By Kerry Hoffschneider
When Randy Warnken and Annie Madsen started dating, Randy had mostly Angus cattle, but love can change things.
“My dad raised registered polled Herefords,” Madsen said. “Most women want a fancy house and fancy jewelry . . . I just wanted a cow, specifically Herefords. So, about eight years ago, Randy bought me five!”
At first, the couple didn’t keep any of the cows back because they were paying for farmland, but in 2020 they did keep one back and named her – 2020! This year, they celebrated the birth of her calf. It is very apparent that Randy and Annie find a lot of joy in agriculture and each other.
Before they were married, Annie had three daughters and also has nine grandchildren, she said, “Although Randy had no biological children of his own, he loves them like his own.”
A love for agriculture and family is a strong, unifying attribute for the couple. The couple was also both raised in the ag industry. Randy said his ag career began on a farm east of Hildreth, Neb. where he often helped his Uncle Les and Uncle Fred farm – everything from milking cows, to raising hogs, hay, and milo. After high school, Randy graduated from Kearney State College in 1974 with a Double Major in Accounting and Business.
“I purchased my Uncle Fred’s farmstead in 1972 and in 1974, I purchased farm ground consisting of 320 acres, including the homestead where I grew up,” he explained. “Later we purchased 160 acres of pastureland and in 2018 we bought another quarter near our current farmstead.”
Throughout his years of farming, Randy has raised hogs, hay, corn, soybeans and has a cow/calf operation. His wife Annie grew up on a farm too, where they raised registered Polled Herefords as well as various crops, but it was sold in the early 1970s. She said their marriage has truly fulfilled her dream of being a farmer and rancher.
“We really enjoy the cow/calf operation as well as the hay operation,” Annie noted. “The beautiful experience of calving continues to remind us of the miracle of life. The enjoyment one gains from watching the baby calves play with each other like children and their mother’s fussing over them can’t help but give us satisfaction.”
“Randy also has a great reputation for raising some of the best alfalfa and orchard grass in the area and I enjoy baling small bales. We use the hay for our own cattle as well as sell them to others,” she added. “We also receive a great sense of fulfillment from planting seeds and harvesting the corn and soybeans.”
In addition to working with her husband on the farm, Annie also serves as an administrative assistant at a public school, helps occasionally at a local bed and breakfast, and also serves as an instructor for driver’s ed, defensive driving classes, and motorcycle classes.
With all the joys of farming and balancing other jobs off the farm, there are also other challenges and of course keeping up with the demanding work.
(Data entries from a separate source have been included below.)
/-- **Packaged form.**  `V ≤ H` with `3 ≤ |V|`, `y₀ ∈ H ∖ V` with `y₀² ≠ 1`: a right transversal `N ∋ 1` of `V` in
`H` (exactly one `v ∈ V` with `v y ∈ N` for every `y ∈ H`) whose left stabiliser is trivial. [cite: Shimura1998, §8.2 Prop. 26] -/
theorem exists_transversal (hVH : V ≤ H) (h3 : 3 ≤ Nat.card V) (hy₀H : y₀ ∈ H) (hy₀V : y₀ ∉ V)
    (hy₀2 : y₀ * y₀ ≠ 1) :
    ∃ N : Finset G, (∀ n ∈ N, n ∈ H) ∧ 1 ∈ N ∧
      (∀ y ∈ H, ∃ v ∈ V, v * y ∈ N ∧ ∀ v' ∈ V, v' * y ∈ N → v' = v) ∧
      (∀ u : G, (∀ n ∈ N, u * n ∈ N) → u = 1) := by
  obtain ⟨a, ha, b, hb, ha1, hb1, hab⟩ := exists_pair_of_three_le_card h3
  obtain ⟨N, hNH, hN1, hNy, hNd, hNf, hNe⟩ := exists_transversal_avoiding hVH ha hb ha1 hb1 hab hy₀H hy₀V hy₀2
  refine ⟨N, hNH, hN1, fun y hy => ?_, fun u hu => eq_one_of_forall_mul_mem hN1 hNy hNe hu⟩
  obtain ⟨n, hn, hny⟩ := hNf y hy
  refine ⟨n * y⁻¹, hny, by rw [inv_mul_cancel_right]; exact hn, fun v' hv' hv'y => ?_⟩
  have h := hNd _ hv'y _ hn (by
    have : v' * y * n⁻¹ = v' * (n * y⁻¹)⁻¹ := by group
    rw [this]; exact V.mul_mem hv' (V.inv_mem hny))
  rw [← h, mul_inv_cancel_right]

/-! ## §3 Counting: `|N| · |V| = |H|` -/

/-- **`|N| · |V| = |H|`** for a right transversal `N ⊆ H` of `V ≤ H` (double counting the pairs `(v, y) ∈ V × H`
with `v y ∈ N`: one `v` for each `y`, and `|N|` values of `y` for each `v`). [cite: Shimura1998, §8.2 Prop. 26] -/
theorem card_mul_card_eq (hVH : V ≤ H) {N : Finset G} (hNH : ∀ n ∈ N, n ∈ H)
    (hT : ∀ y ∈ H, ∃ v ∈ V, v * y ∈ N ∧ ∀ v' ∈ V, v' * y ∈ N → v' = v) :
    N.card * Nat.card V = Nat.card H := by
  set HF : Finset G := Finset.univ.filter fun g => g ∈ H with hHF
  set VF : Finset G := Finset.univ.filter fun g => g ∈ V with hVF
  have hHFc : HF.card = Nat.card H := by rw [hHF, Nat.card_eq_fintype_card, ← Fintype.card_subtype]
  have hVFc : VF.card = Nat.card V := by rw [hVF, Nat.card_eq_fintype_card, ← Fintype.card_subtype]
  have hmemH : ∀ g, g ∈ HF ↔ g ∈ H := fun g => by rw [hHF, Finset.mem_filter]; simp
  have hmemV : ∀ g, g ∈ VF ↔ g ∈ V := fun g => by rw [hVF, Finset.mem_filter]; simp
  -- for each `y ∈ H` exactly one `v ∈ V` with `v y ∈ N`
  have hrow : ∀ y ∈ HF, (VF.filter fun v => v * y ∈ N).card = 1 := by
    intro y hy
    obtain ⟨v, hv, hvy, huniq⟩ := hT y ((hmemH y).1 hy)
    rw [Finset.card_eq_one]
    refine ⟨v, Finset.ext fun v' => ?_⟩
    rw [Finset.mem_filter, Finset.mem_singleton, hmemV]
    constructor
    · rintro ⟨hv', hv'y⟩; exact huniq v' hv' hv'y
    · rintro rfl; exact ⟨hv, hvy⟩
  -- for each `v ∈ V` exactly `|N|` values `y ∈ H` with `v y ∈ N`
  have hcol : ∀ v ∈ VF, (HF.filter fun y => v * y ∈ N).card = N.card := by
    intro v hv
    have hvH : v ∈ H := hVH ((hmemV v).1 hv)
    have himg : (HF.filter fun y => v * y ∈ N).image (fun y => v * y) = N := by
      ext n
      rw [Finset.mem_image]
      constructor
      · rintro ⟨y, hy, rfl⟩
        exact (Finset.mem_filter.1 hy).2
      · intro hn
        refine ⟨v⁻¹ * n, Finset.mem_filter.2 ⟨(hmemH _).2 (H.mul_mem (H.inv_mem hvH) (hNH n hn)), ?_⟩, ?_⟩
        · rw [mul_inv_cancel_left]; exact hn
        · rw [mul_inv_cancel_left]
    rw [← Finset.card_image_of_injective (HF.filter fun y => v * y ∈ N) (mul_right_injective v), himg]
  -- double count
  have hsum : ∑ y ∈ HF, (VF.filter fun v => v * y ∈ N).card = ∑ v ∈ VF, (HF.filter fun y => v * y ∈ N).card := by
    simp_rw [Finset.card_filter]
    exact Finset.sum_comm
  rw [Finset.sum_congr rfl hrow, Finset.sum_congr rfl hcol, Finset.sum_const, Finset.sum_const, smul_eq_mul,
    smul_eq_mul, mul_one] at hsum
  rw [← hHFc, ← hVFc, hsum, mul_comm]

end Transversal

end Literature.GroupTheory.TwiceOdd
Randy and Annie agreed that raising crops and cattle is not for the “faint of heart.” There’s everything from dealing with harsh weather and equally harsh rising input costs.
“Especially as one ages, we have come to the realization that the body can’t do what it used to do,” Randy admitted.
That’s why Randy and Annie appreciated hearing about the Nebraska AgrAbility program from a friend. Randy had been dealing with multiple myeloma, as well as back issues that began to impact his ability to do some of the work on the farm. The couple was encouraged to reach out and see the resources that were available to help them continue pursuing their farm and ranch dreams.
Since 1995, the Nebraska AgrAbility program has helped individuals with disabilities overcome barriers to continue in their chosen agricultural profession. Nebraska AgrAbility is a United States Department of Agriculture (USDA) funded opportunity that is free to clients and delivered in tandem by staff of Easterseals Nebraska and Nebraska Extension.
Through resource coordination from Nebraska AgrAbility, Randy was able to secure an electric power livestock trailer jack and will also be getting a tractor seat modified.
“We are very grateful for the insight presented to us through this program,” Annie said. “We appreciate getting help with something as simple as getting easier access to your tractor and gaining more comfort when sitting in the tractor seat and not being jostled around so much that it causes pain.”
“Even using an electric lift assist jack for hooking and unhooking a stock trailer may not seem like it could make a huge difference,” Randy added. “We are grateful beyond words for these devices.”
“Anyone who is facing challenges with age and disabilities should be encouraged to look into this program,” Annie said adamantly. “Nebraska AgrAbility is a very positive program, and they are very willing to help in different areas.”